=== Begin Enclosure ===

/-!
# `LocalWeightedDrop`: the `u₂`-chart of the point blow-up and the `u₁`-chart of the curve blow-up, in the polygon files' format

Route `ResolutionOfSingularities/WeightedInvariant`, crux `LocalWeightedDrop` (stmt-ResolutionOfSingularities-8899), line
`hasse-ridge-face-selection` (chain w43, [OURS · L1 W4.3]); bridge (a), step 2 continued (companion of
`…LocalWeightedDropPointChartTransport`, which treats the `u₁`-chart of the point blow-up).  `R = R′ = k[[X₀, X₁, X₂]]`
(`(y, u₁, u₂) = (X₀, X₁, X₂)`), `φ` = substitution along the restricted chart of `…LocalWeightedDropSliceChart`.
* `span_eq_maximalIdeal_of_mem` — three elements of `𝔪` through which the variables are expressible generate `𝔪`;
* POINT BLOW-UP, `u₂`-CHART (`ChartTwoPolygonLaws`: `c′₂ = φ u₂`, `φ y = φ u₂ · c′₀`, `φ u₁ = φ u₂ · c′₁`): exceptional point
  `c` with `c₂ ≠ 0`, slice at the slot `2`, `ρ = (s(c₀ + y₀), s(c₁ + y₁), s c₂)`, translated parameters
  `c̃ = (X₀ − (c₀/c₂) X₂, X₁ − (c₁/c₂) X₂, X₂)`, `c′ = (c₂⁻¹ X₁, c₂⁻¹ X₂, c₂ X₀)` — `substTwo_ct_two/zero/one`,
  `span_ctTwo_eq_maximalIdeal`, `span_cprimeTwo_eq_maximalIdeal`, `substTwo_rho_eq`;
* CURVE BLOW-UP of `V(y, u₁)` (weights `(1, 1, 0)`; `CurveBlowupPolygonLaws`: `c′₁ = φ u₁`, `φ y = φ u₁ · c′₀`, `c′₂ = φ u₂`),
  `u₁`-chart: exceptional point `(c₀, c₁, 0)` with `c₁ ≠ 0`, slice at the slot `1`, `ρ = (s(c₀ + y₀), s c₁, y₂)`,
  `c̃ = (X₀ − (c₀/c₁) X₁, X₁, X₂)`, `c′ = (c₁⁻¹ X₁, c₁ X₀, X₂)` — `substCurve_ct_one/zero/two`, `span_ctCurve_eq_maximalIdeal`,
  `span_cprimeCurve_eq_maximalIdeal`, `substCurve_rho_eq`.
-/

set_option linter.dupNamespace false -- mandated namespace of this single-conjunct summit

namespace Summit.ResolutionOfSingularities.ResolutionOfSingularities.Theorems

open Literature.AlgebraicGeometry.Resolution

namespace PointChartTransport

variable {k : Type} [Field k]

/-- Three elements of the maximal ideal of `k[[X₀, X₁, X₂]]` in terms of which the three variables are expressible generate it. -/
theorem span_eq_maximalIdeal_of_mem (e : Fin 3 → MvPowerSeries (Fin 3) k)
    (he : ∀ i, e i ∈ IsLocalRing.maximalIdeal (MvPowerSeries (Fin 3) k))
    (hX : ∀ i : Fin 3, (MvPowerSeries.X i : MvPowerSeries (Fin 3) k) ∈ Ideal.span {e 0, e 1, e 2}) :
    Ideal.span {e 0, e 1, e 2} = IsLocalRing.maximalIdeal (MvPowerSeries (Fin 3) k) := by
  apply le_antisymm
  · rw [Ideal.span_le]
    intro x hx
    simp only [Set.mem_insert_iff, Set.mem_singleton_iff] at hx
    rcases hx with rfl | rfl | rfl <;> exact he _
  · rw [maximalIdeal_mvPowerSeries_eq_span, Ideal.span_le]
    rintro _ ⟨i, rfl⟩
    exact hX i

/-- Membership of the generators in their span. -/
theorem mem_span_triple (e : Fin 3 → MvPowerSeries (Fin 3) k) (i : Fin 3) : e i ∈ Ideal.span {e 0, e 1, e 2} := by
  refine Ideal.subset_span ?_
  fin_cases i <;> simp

=== End Enclosure ===

DIRECTIONS FOR THIS TASK: You are asked to reproduce word for word the line containing "set_option linter.dupNamespace false" and every subsequent line through the end of the entries.

FINISHED EXERCISE:
set_option linter.dupNamespace false -- mandated namespace of this single-conjunct summit

namespace Summit.ResolutionOfSingularities.ResolutionOfSingularities.Theorems

open Literature.AlgebraicGeometry.Resolution

namespace PointChartTransport

variable {k : Type} [Field k]

/-- Three elements of the maximal ideal of `k[[X₀, X₁, X₂]]` in terms of which the three variables are expressible generate it. -/
theorem span_eq_maximalIdeal_of_mem (e : Fin 3 → MvPowerSeries (Fin 3) k)
    (he : ∀ i, e i ∈ IsLocalRing.maximalIdeal (MvPowerSeries (Fin 3) k))
    (hX : ∀ i : Fin 3, (MvPowerSeries.X i : MvPowerSeries (Fin 3) k) ∈ Ideal.span {e 0, e 1, e 2}) :
    Ideal.span {e 0, e 1, e 2} = IsLocalRing.maximalIdeal (MvPowerSeries (Fin 3) k) := by
  apply le_antisymm
  · rw [Ideal.span_le]
    intro x hx
    simp only [Set.mem_insert_iff, Set.mem_singleton_iff] at hx
    rcases hx with rfl | rfl | rfl <;> exact he _
  · rw [maximalIdeal_mvPowerSeries_eq_span, Ideal.span_le]
    rintro _ ⟨i, rfl⟩
    exact hX i

/-- Membership of the generators in their span. -/
theorem mem_span_triple (e : Fin 3 → MvPowerSeries (Fin 3) k) (i : Fin 3) : e i ∈ Ideal.span {e 0, e 1, e 2} := by
  refine Ideal.subset_span ?_
  fin_cases i <;> simp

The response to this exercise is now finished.